## Listed entries:
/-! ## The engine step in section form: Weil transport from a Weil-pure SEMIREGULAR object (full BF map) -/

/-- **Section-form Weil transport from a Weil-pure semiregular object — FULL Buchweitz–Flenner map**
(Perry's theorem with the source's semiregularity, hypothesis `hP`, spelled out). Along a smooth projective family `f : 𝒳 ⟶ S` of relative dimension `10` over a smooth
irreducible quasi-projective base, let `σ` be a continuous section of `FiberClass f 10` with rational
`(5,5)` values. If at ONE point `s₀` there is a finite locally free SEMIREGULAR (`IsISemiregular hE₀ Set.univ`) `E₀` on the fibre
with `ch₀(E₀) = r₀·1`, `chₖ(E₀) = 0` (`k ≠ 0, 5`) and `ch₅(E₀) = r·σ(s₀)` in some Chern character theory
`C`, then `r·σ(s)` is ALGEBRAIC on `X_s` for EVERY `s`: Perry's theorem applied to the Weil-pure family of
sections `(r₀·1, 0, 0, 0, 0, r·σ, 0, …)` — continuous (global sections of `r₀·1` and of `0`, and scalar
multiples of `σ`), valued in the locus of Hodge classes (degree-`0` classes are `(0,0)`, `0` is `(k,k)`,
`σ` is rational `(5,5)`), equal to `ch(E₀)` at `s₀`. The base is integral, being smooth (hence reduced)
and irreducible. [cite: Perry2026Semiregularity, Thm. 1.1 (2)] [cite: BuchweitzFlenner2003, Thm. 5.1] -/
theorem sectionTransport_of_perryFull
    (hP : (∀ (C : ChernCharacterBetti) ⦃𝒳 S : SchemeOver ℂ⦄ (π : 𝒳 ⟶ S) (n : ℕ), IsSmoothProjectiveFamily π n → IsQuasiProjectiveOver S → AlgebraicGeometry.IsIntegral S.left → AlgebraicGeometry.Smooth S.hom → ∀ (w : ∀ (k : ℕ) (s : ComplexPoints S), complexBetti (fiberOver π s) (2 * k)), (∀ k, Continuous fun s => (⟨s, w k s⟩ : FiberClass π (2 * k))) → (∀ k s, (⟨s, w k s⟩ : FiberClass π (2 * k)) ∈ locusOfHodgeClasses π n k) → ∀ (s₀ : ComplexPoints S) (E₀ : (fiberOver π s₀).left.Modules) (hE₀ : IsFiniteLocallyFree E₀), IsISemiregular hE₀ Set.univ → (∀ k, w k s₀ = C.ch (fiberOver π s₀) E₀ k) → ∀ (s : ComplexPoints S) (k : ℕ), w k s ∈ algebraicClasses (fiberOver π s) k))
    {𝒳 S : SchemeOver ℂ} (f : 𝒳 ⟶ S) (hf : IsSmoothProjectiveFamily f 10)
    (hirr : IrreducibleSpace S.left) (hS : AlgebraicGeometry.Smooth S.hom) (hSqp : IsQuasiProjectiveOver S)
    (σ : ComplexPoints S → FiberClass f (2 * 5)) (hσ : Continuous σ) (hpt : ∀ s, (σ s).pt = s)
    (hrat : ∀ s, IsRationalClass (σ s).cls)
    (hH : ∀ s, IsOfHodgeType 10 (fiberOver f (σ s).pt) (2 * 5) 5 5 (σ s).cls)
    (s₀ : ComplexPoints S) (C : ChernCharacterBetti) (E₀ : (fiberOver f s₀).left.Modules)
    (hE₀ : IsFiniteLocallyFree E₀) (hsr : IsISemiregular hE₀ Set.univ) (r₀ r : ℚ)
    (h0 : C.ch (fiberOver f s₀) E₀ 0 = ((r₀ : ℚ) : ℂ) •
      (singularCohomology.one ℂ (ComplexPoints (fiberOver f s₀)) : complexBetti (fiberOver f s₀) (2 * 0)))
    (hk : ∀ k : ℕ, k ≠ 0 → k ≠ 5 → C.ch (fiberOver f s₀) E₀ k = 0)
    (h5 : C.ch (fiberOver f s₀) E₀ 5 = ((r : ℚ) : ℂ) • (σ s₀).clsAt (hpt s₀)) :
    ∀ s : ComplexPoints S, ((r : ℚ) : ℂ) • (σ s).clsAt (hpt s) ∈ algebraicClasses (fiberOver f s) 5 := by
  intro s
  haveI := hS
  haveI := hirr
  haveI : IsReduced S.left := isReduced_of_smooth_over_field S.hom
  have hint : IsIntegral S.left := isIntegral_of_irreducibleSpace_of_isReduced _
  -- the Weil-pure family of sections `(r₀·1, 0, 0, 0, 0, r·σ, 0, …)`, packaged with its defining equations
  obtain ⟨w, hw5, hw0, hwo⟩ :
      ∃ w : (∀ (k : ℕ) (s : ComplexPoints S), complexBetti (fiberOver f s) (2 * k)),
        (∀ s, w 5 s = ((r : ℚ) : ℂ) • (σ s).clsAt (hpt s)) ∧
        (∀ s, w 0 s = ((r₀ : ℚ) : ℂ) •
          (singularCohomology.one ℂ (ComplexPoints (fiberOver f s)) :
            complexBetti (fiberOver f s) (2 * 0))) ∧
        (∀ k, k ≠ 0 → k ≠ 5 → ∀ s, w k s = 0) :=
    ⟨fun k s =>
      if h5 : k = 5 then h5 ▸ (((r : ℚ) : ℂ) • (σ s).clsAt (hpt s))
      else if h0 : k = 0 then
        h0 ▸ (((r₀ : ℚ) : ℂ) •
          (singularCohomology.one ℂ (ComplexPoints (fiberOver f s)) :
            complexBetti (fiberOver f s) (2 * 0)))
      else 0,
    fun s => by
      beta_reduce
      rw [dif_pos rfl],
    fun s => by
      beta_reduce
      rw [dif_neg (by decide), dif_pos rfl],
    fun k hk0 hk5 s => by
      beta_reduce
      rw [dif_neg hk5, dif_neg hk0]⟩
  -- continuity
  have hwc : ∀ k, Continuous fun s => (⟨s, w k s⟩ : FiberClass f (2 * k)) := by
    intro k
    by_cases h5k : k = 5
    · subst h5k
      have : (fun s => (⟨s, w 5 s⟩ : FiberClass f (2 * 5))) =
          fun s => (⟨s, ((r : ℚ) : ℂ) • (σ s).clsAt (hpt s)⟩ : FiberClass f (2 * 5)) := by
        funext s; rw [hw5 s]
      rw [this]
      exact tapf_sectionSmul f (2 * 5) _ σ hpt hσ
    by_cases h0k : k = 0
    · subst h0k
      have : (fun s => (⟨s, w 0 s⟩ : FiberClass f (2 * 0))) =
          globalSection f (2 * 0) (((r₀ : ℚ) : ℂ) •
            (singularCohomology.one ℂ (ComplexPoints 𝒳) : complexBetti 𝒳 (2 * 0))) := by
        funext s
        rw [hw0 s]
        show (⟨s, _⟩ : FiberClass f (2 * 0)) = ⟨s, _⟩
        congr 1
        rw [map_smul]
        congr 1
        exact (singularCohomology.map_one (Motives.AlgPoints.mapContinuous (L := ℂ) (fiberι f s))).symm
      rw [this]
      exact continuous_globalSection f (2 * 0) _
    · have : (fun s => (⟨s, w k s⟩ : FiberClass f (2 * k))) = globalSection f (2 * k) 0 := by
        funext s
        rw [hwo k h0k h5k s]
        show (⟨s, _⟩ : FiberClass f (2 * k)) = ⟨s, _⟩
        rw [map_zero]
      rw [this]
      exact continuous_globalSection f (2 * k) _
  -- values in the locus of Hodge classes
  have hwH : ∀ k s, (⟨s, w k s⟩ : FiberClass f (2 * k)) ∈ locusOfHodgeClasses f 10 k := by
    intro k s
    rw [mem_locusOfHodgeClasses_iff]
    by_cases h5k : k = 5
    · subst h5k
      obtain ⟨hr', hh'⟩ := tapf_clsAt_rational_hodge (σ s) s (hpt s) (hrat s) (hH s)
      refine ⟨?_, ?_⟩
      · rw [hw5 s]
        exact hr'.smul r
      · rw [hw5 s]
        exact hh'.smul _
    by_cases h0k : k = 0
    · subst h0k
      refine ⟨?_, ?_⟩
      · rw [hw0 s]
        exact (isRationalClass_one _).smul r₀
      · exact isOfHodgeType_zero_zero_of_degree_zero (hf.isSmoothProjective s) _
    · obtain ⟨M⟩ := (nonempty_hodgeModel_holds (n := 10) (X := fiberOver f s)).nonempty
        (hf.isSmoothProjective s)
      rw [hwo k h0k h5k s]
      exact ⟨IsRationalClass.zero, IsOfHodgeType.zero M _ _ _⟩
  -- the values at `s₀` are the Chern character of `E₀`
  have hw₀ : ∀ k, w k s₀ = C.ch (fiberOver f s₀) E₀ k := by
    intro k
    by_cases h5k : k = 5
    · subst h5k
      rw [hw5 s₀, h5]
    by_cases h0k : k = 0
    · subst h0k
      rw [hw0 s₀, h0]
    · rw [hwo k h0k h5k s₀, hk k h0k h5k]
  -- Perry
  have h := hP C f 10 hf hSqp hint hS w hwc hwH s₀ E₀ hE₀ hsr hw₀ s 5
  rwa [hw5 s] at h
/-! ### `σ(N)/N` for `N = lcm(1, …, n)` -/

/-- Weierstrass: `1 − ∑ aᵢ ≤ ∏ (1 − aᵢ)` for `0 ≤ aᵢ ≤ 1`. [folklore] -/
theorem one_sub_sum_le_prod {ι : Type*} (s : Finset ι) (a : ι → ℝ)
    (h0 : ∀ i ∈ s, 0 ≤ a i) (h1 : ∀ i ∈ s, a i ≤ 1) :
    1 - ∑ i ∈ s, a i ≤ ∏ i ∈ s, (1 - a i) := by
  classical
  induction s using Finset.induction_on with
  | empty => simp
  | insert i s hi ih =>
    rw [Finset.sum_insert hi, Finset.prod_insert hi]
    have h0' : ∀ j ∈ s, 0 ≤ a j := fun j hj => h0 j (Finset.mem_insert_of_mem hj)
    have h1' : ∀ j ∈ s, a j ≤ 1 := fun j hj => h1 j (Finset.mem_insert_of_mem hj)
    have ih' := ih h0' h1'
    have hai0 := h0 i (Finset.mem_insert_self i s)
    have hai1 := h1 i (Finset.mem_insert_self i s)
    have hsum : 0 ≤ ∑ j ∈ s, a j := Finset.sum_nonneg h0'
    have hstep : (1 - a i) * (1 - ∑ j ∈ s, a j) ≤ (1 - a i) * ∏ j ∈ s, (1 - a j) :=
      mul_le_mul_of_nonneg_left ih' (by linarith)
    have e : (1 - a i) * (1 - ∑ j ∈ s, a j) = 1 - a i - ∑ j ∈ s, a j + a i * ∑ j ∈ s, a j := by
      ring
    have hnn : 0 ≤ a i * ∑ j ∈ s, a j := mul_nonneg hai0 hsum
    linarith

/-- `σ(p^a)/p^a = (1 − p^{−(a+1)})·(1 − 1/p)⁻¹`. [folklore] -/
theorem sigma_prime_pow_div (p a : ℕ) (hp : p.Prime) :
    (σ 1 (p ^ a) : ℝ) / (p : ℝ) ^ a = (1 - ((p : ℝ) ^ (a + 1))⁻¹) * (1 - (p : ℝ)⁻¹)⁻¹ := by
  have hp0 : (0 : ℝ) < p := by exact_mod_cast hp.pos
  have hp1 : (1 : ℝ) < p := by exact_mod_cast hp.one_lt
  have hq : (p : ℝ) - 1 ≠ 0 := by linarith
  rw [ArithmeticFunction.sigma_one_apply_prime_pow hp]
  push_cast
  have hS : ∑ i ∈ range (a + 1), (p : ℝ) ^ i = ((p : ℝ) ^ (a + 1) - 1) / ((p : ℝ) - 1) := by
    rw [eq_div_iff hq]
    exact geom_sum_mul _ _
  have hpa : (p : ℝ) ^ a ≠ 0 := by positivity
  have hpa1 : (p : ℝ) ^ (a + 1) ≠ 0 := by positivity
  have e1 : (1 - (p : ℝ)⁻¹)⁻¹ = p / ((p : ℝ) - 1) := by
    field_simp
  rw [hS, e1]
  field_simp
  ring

## Exercise brief:
Give back exactly the lines from the beginning of the records through the line containing "valued in the", and only those.

## Task output:
/-! ## The engine step in section form: Weil transport from a Weil-pure SEMIREGULAR object (full BF map) -/

/-- **Section-form Weil transport from a Weil-pure semiregular object — FULL Buchweitz–Flenner map**
(Perry's theorem with the source's semiregularity, hypothesis `hP`, spelled out). Along a smooth projective family `f : 𝒳 ⟶ S` of relative dimension `10` over a smooth
irreducible quasi-projective base, let `σ` be a continuous section of `FiberClass f 10` with rational
`(5,5)` values. If at ONE point `s₀` there is a finite locally free SEMIREGULAR (`IsISemiregular hE₀ Set.univ`) `E₀` on the fibre
with `ch₀(E₀) = r₀·1`, `chₖ(E₀) = 0` (`k ≠ 0, 5`) and `ch₅(E₀) = r·σ(s₀)` in some Chern character theory
`C`, then `r·σ(s)` is ALGEBRAIC on `X_s` for EVERY `s`: Perry's theorem applied to the Weil-pure family of
sections `(r₀·1, 0, 0, 0, 0, r·σ, 0, …)` — continuous (global sections of `r₀·1` and of `0`, and scalar
multiples of `σ`), valued in the locus of Hodge classes (degree-`0` classes are `(0,0)`, `0` is `(k,k)`,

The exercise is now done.